Exercise description.
Reproduce exactly the line that contains "A) := by rw [hCVε]" and all lines that follow it in the records below, ending with the last one.

(Collected data entries)
------------------------------------------------

import Summits.CriticalPhenomena.PercolationContinuityZ3.Theses.PercNearOneGluing
import Literature.Probability.Percolation.PercolationEvents
import HarnessLib.Audit
import Summits.CriticalPhenomena.PercolationContinuityZ3.Theorems.PercNearOneGluingAdditiveGluingOneBond
import Summits.CriticalPhenomena.PercolationContinuityZ3.Theorems.PercNearOneGluingNearOneGluingPivotalityDomination
import Summits.CriticalPhenomena.PercolationContinuityZ3.Theorems.PercNearOneGluingNearOneGluingVariants2415

/-! TTRL-lite variant V2443 of stmt-CriticalPhenomena-4574

(`stub_shorteningStep` of line `kn_shortening_induction`, move `small_case+small_case`:
`n ≤ 4` and `A.card = 3`).  Reduction to the landed two-relay sibling V2415
(`stub_shorteningStep_var2415`, `A.card ≤ 2`):
* `A ⊆ univ.erase v` has `3` elements while `univ.erase v` has `n - 1 ≤ 3`, so
  `A = univ.erase v`, and `x ≠ v` gives `x ∈ A`;
* V2415 applied to the relay pair `A' = {a₀, x} ⊆ A` (the minimiser hypothesis restricts to `A'`,
  the induction hypothesis is passed through unchanged) gives
  `μ₁(⋃ a ∈ A', v ↔ a) · μ₁(a₀ ↔ b) ≤ μ₁(v ↔ b)` for the glued measure
  `μ₁ = prodBernoulli (w[s(v,x) ↦ 1])`;
* under `μ₁` the glued pair is open almost surely (`μ₁` is the image of `prodBernoulli w` under
  `ω ↦ insert s(v,x) ω`, `goodStepEI_prodBernoulli_map_insert`), so `μ₁(v ↔ x) = 1` and hence
  `μ₁(⋃ a ∈ A, v ↔ a) ≤ 1 = μ₁(v ↔ x) ≤ μ₁(⋃ a ∈ A', v ↔ a)`.
No new definitions, no named facts. -/

namespace Summit.CriticalPhenomena.PercolationContinuityZ3.Theorems

open MeasureTheory Set Literature.Probability.LatticeModels Literature.Probability.Percolation
open scoped Classical BigOperators

/-- TTRL-lite variant V2443 of `stub_shorteningStep` (stmt-CriticalPhenomena-4574, Kozma–Nitzan
shortening step with the induction hypothesis displayed): the inequality
`μ₁(⋃ a ∈ A, v ↔ a) · μ₁(a₀ ↔ b) ≤ μ₁(v ↔ b)` for the glued measure
`μ₁ = prodBernoulli (w[s(v,x) ↦ 1])` in the small case `n ≤ 4`, `A.card = 3`.  Then
`A = univ.erase v ∋ x`, the glued vertex `x` is itself a relay, `μ₁(v ↔ x) = 1`, and the claim
follows from the two-relay case `A' = {a₀, x}` (`stub_shorteningStep_var2415`). -/
theorem stub_shorteningStep_var2443 : ∀ (n : ℕ) (w : Sym2 (Fin n) → unitInterval) (A : Finset (Fin n)) (b v x a₀ : Fin n), A.card = 3 → n ≤ 4 → v ∉ A → v ≠ x → w s(v, x) = 0 → a₀ ∈ A → (∀ a ∈ A, (prodBernoulli w).real (openConn a₀ b) ≤ (prodBernoulli w).real (openConn a b)) → (∀ w' : Sym2 (Fin n) → unitInterval, (∀ e, w e = 0 → w' e = 0) → ∀ (A' : Finset (Fin n)) (o' b' : Fin n) (t : ℝ), (∀ a ∈ A', t ≤ (prodBernoulli w').real (openConn a b')) → (prodBernoulli w').real (⋃ a ∈ A', openConn o' a) * t ≤ (prodBernoulli w').real (openConn o' b')) → (prodBernoulli (Function.update w s(v, x) 1)).real (⋃ a ∈ A, openConn v a) * (prodBernoulli (Function.update w s(v, x) 1)).real (openConn a₀ b) ≤ (prodBernoulli (Function.update w s(v, x) 1)).real (openConn v b) := by
  intro n w A b v x a₀ hcard hn hvA hvx hw0 ha₀ hmin hIH
  -- `A ⊆ univ.erase v` has `3` elements, `univ.erase v` has `n - 1 ≤ 3`, so `A = univ.erase v ∋ x`
  have hxA : x ∈ A := by
    have hsub : A ⊆ Finset.univ.erase v := fun a ha =>
      Finset.mem_erase.2 ⟨ne_of_mem_of_not_mem ha hvA, Finset.mem_univ a⟩
    have hcard' : (Finset.univ.erase v : Finset (Fin n)).card = n - 1 := by
      rw [Finset.card_erase_of_mem (Finset.mem_univ v), Finset.card_univ, Fintype.card_fin]
    have heq : A = Finset.univ.erase v :=
      Finset.eq_of_subset_of_card_le hsub (by rw [hcard', hcard]; omega)
    rw [heq]
    exact Finset.mem_erase.2 ⟨fun h => hvx h.symm, Finset.mem_univ x⟩
  -- the two-relay case `A' = {a₀, x}` (sibling variant V2415)
  have hmin' : ∀ a ∈ ({a₀, x} : Finset (Fin n)),
      (prodBernoulli w).real (openConn a₀ b) ≤ (prodBernoulli w).real (openConn a b) := by
    intro a ha
    simp only [Finset.mem_insert, Finset.mem_singleton] at ha
    rcases ha with ha | ha
    · rw [ha]
    · rw [ha]; exact hmin x hxA
  have hvA' : v ∉ ({a₀, x} : Finset (Fin n)) := by
    simp only [Finset.mem_insert, Finset.mem_singleton, not_or]
    exact ⟨(ne_of_mem_of_not_mem ha₀ hvA).symm, hvx⟩
  have key := stub_shorteningStep_var2415 n w ({a₀, x} : Finset (Fin n)) b v x a₀
    Finset.card_le_two hvA' hvx hw0 (by simp) hmin' hIH
  -- the glued pair is open almost surely under `μ₁`, so `μ₁(v ↔ x) = 1`
  have hmeas : ∀ S : Set (BondConfig (Fin n)), MeasurableSet S := fun S =>
    MeasurableSet.of_discrete
  have hmi : Measurable fun ω : BondConfig (Fin n) => insert s(v, x) ω := by
    refine measurable_set_iff.2 fun i => ?_
    simp only [Set.mem_insert_iff]
    exact measurable_const.or (measurable_set_mem i)
  have hone : (prodBernoulli (Function.update w s(v, x) 1)).real (openConn v x) = 1 := by
    rw [← goodStepEI_prodBernoulli_map_insert w s(v, x), map_measureReal_apply hmi (hmeas _)]
    have huniv : (fun ω : BondConfig (Fin n) => insert s(v, x) ω) ⁻¹' (openConn v x) = Set.univ :=
      Set.eq_univ_of_forall fun ω =>
        pivDom_reachable_insert_of ω hvx (SimpleGraph.Reachable.refl x)
    rw [huniv, probReal_univ]
  have hle : (prodBernoulli (Function.update w s(v, x) 1)).real (⋃ a ∈ A, openConn v a) ≤
      (prodBernoulli (Function.update w s(v, x) 1)).real
        (⋃ a ∈ ({a₀, x} : Finset (Fin n)), openConn v a) :=
    calc (prodBernoulli (Function.update w s(v, x) 1)).real (⋃ a ∈ A, openConn v a)
        ≤ 1 := measureReal_le_one
      _ = (prodBernoulli (Function.update w s(v, x) 1)).real (openConn v x) := hone.symm
      _ ≤ (prodBernoulli (Function.update w s(v, x) 1)).real
            (⋃ a ∈ ({a₀, x} : Finset (Fin n)), openConn v a) := by
          refine measureReal_mono (fun ω hω => ?_) (measure_ne_top _ _)
          simp only [Set.mem_iUnion, exists_prop]
          exact ⟨x, by simp, hω⟩
  -- assemble
  calc (prodBernoulli (Function.update w s(v, x) 1)).real (⋃ a ∈ A, openConn v a) *
        (prodBernoulli (Function.update w s(v, x) 1)).real (openConn a₀ b)
      ≤ (prodBernoulli (Function.update w s(v, x) 1)).real
            (⋃ a ∈ ({a₀, x} : Finset (Fin n)), openConn v a) *
          (prodBernoulli (Function.update w s(v, x) 1)).real (openConn a₀ b) :=
        mul_le_mul_of_nonneg_right hle measureReal_nonneg
    _ ≤ (prodBernoulli (Function.update w s(v, x) 1)).real (openConn v b) := key

end Summit.CriticalPhenomena.PercolationContinuityZ3.Theorems
/-- **The odd sector from the forward symmetrizer** (`stub_oddSymmetrizerBounds`,
`stub_oddSymmetrizerBoundedBelow`, `stub_oddAttenuation`): with `C₁, C_V` from 6a, 6b,
`ε = (2 C_V (C₁+1))⁻¹` and `R₀` from 6c, every odd `C²_c` vorticity with zero first moments obeys
`(C₁+1)² ‖w‖²_{X_λ} ≤ ‖T_{λ,R} w‖²_{X_λ}` for `R ≥ R₀`:
`‖w‖ ≤ C_V‖v‖ ≤ C_V ε ‖Hv‖ ≤ C_V ε (‖Tw‖ + C₁‖w‖)`. This is the body of the former registered stub
`stub_coreBoundOdd` (reshape, cycle 1). -/
theorem coreBoundOdd_of_symmetrizer :
    ∀ lam ∈ Set.Ioo (0 : ℝ) 1, ∃ R₀ c : ℝ, 0 < c ∧ ∀ R : ℝ, R₀ ≤ R →
    ∀ w : EuclideanSpace ℝ (Fin 2) → ℝ, ContDiff ℝ 2 w → HasCompactSupport w →
    (∀ x, w (-x) = -w x) → ∫ x, x 0 * w x = 0 → ∫ x, x 1 * w x = 0 →
    c ^ 2 * ∫ x, (gaussWeightLam lam x)⁻¹ * w x ^ 2 ≤
      ∫ x, (gaussWeightLam lam x)⁻¹ * (strainedVorticityOperator lam w x -
        R * (⟪gaussVortexVelocity x, gradient w x⟫_ℝ +
          ⟪biotSavart2D w x, gradient gaussVortexProfile x⟫_ℝ)) ^ 2 := by
  intro lam hlam
  have hlam1 : lam < 1 := hlam.2
  obtain ⟨C₁, hC₁, h1⟩ := stub_oddSymmetrizerBounds lam hlam
  obtain ⟨CV, hCV, h2⟩ := oddSymmetrizerBoundedBelow_of_arnold lam hlam
  set ε : ℝ := (2 * CV * (C₁ + 1))⁻¹ with hε
  have hC1pos : 0 < C₁ + 1 := by linarith
  have hεpos : 0 < ε := by rw [hε]; positivity
  obtain ⟨R₀, h3⟩ := stub_oddAttenuation lam hlam ε hεpos
  refine ⟨R₀, C₁ + 1, hC1pos, fun R hR w hw hws hodd hm1 hm2 => ?_⟩
  -- the symmetrizer
  set ψ : EuclideanSpace ℝ (Fin 2) → ℝ := fun x => ∫ y, (2 * Real.pi)⁻¹ * Real.log ‖x - y‖ * w y
    with hψ
  set u : EuclideanSpace ℝ (Fin 2) → ℝ := fun x => kerWeight ‖x‖ * ψ x with hu
  obtain ⟨huC2, huodd, hclass, hident, hIw, hITw, hIv, hILu, hIH, hcLu, hcH, hLu⟩ :=
    h1 w ψ u hw hws hodd (fun x => rfl) (fun x => rfl)
  have hvodd : ∀ x, (fun y => w y + u y) (-x) = -(fun y => w y + u y) x := by
    intro x; simp only [hodd x, huodd x]; ring
  have hatt := h3 R hR (fun y => w y + u y) (hw.add huC2) hvodd hclass
  have hbelow := h2 w ψ u hw hws hodd hm1 hm2 (fun x => rfl) (fun x => rfl)
  -- abbreviations for the five weighted squares
  set A := ∫ x, (gaussWeightLam lam x)⁻¹ * w x ^ 2 with hA
  set Tsq := ∫ x, (gaussWeightLam lam x)⁻¹ * (strainedVorticityOperator lam w x -
        R * (⟪gaussVortexVelocity x, gradient w x⟫_ℝ +
          ⟪biotSavart2D w x, gradient gaussVortexProfile x⟫_ℝ)) ^ 2 with hTsq
  set Lsq := ∫ x, (gaussWeightLam lam x)⁻¹ * (strainedVorticityOperator lam u x) ^ 2 with hLsq
  set Hsq := ∫ x, (gaussWeightLam lam x)⁻¹ * (strainedVorticityOperator lam (fun y => w y + u y) x -
        R * ⟪gaussVortexVelocity x, gradient (fun y => w y + u y) x⟫_ℝ) ^ 2 with hHsq
  set Vsq := ∫ x, (gaussWeightLam lam x)⁻¹ * (w x + u x) ^ 2 with hVsq
  have hA0 : 0 ≤ A := integral_inv_gaussWeightLam_mul_sq_nonneg hlam1 _
  have hT0 : 0 ≤ Tsq := integral_inv_gaussWeightLam_mul_sq_nonneg hlam1 _
  have hL0 : 0 ≤ Lsq := integral_inv_gaussWeightLam_mul_sq_nonneg hlam1 _
  have hH0 : 0 ≤ Hsq := integral_inv_gaussWeightLam_mul_sq_nonneg hlam1 _
  have hV0 : 0 ≤ Vsq := integral_inv_gaussWeightLam_mul_sq_nonneg hlam1 _
  -- Minkowski: √Hsq ≤ √Tsq + √Lsq, since H(w+u) = T w + L_λ u pointwise
  have hmink : Real.sqrt Hsq ≤ Real.sqrt Tsq + Real.sqrt Lsq := by
    have key := sqrt_integral_weight_mul_add_sq_le
      (fun x => (inv_nonneg.2 (gaussWeightLam_pos hlam1 x).le))
      (continuous_inv_gaussWeightLam hlam1).aestronglyMeasurable
      (parity_aestronglyMeasurable_coreOp lam R hw) hcLu.aestronglyMeasurable (hITw R) hILu
    have e : (fun x => (gaussWeightLam lam x)⁻¹ * (strainedVorticityOperator lam w x -
        R * (⟪gaussVortexVelocity x, gradient w x⟫_ℝ +
          ⟪biotSavart2D w x, gradient gaussVortexProfile x⟫_ℝ) +
        strainedVorticityOperator lam u x) ^ 2) =
        fun x => (gaussWeightLam lam x)⁻¹ * (strainedVorticityOperator lam (fun y => w y + u y) x -
          R * ⟪gaussVortexVelocity x, gradient (fun y => w y + u y) x⟫_ℝ) ^ 2 := by
      funext x; rw [hident R x]; ring
    rw [e] at key
    exact key
  -- square roots of the three stub inequalities
  have hsV : Real.sqrt Vsq ≤ ε * Real.sqrt Hsq := by
    calc Real.sqrt Vsq ≤ Real.sqrt (ε ^ 2 * Hsq) := Real.sqrt_le_sqrt hatt
      _ = ε * Real.sqrt Hsq := by rw [Real.sqrt_mul (sq_nonneg _), Real.sqrt_sq hεpos.le]
  have hsA : Real.sqrt A ≤ CV * Real.sqrt Vsq := by
    calc Real.sqrt A ≤ Real.sqrt (CV ^ 2 * Vsq) := Real.sqrt_le_sqrt hbelow
      _ = CV * Real.sqrt Vsq := by rw [Real.sqrt_mul (sq_nonneg _), Real.sqrt_sq hCV.le]
  have hsL : Real.sqrt Lsq ≤ C₁ * Real.sqrt A := by
    calc Real.sqrt Lsq ≤ Real.sqrt (C₁ ^ 2 * A) := Real.sqrt_le_sqrt hLu
      _ = C₁ * Real.sqrt A := by rw [Real.sqrt_mul (sq_nonneg _), Real.sqrt_sq hC₁]
  -- bookkeeping: √A ≤ CV ε (√T + C₁ √A) and CV ε = (2(C₁+1))⁻¹
  have hCVε : CV * ε = (2 * (C₁ + 1))⁻¹ := by
    rw [hε]; field_simp
  have hsT0 : 0 ≤ Real.sqrt Tsq := Real.sqrt_nonneg _
  have hsA0 : 0 ≤ Real.sqrt A := Real.sqrt_nonneg _
  have hchain : Real.sqrt A ≤ (2 * (C₁ + 1))⁻¹ * (Real.sqrt Tsq + C₁ * Real.sqrt A) := by
    calc Real.sqrt A ≤ CV * Real.sqrt Vsq := hsA
      _ ≤ CV * (ε * Real.sqrt Hsq) := mul_le_mul_of_nonneg_left hsV hCV.le
      _ = (CV * ε) * Real.sqrt Hsq := by ring
      _ ≤ (CV * ε) * (Real.sqrt Tsq + Real.sqrt Lsq) :=
          mul_le_mul_of_nonneg_left hmink (by rw [hCVε]; positivity)
      _ ≤ (CV * ε) * (Real.sqrt Tsq + C₁ * Real.sqrt A) := by
          apply mul_le_mul_of_nonneg_left _ (by rw [hCVε]; positivity); linarith
      _ = (2 * (C₁ + 1))⁻¹ * (Real.sqrt Tsq + C₁ * Real.sqrt A) := by rw [hCVε]
  have hfinal : (C₁ + 1) * Real.sqrt A ≤ Real.sqrt Tsq := by
    have h2pos : 0 < 2 * (C₁ + 1) := by positivity
    have := mul_le_mul_of_nonneg_left hchain h2pos.le
    rw [← mul_assoc, mul_inv_cancel₀ h2pos.ne', one_mul] at this
    nlinarith
  -- square it
  have hsq := pow_le_pow_left₀ (mul_nonneg hC1pos.le hsA0) hfinal 2
  rw [mul_pow, Real.sq_sqrt hA0, Real.sq_sqrt hT0] at hsq
  exact hsq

------------------------------------------------

Result of the exercise.
      _ = (2 * (C₁ + 1))⁻¹ * (Real.sqrt Tsq + C₁ * Real.sqrt A) := by rw [hCVε]
  have hfinal : (C₁ + 1) * Real.sqrt A ≤ Real.sqrt Tsq := by
    have h2pos : 0 < 2 * (C₁ + 1) := by positivity
    have := mul_le_mul_of_nonneg_left hchain h2pos.le
    rw [← mul_assoc, mul_inv_cancel₀ h2pos.ne', one_mul] at this
    nlinarith
  -- square it
  have hsq := pow_le_pow_left₀ (mul_nonneg hC1pos.le hsA0) hfinal 2
  rw [mul_pow, Real.sq_sqrt hA0, Real.sq_sqrt hT0] at hsq
  exact hsq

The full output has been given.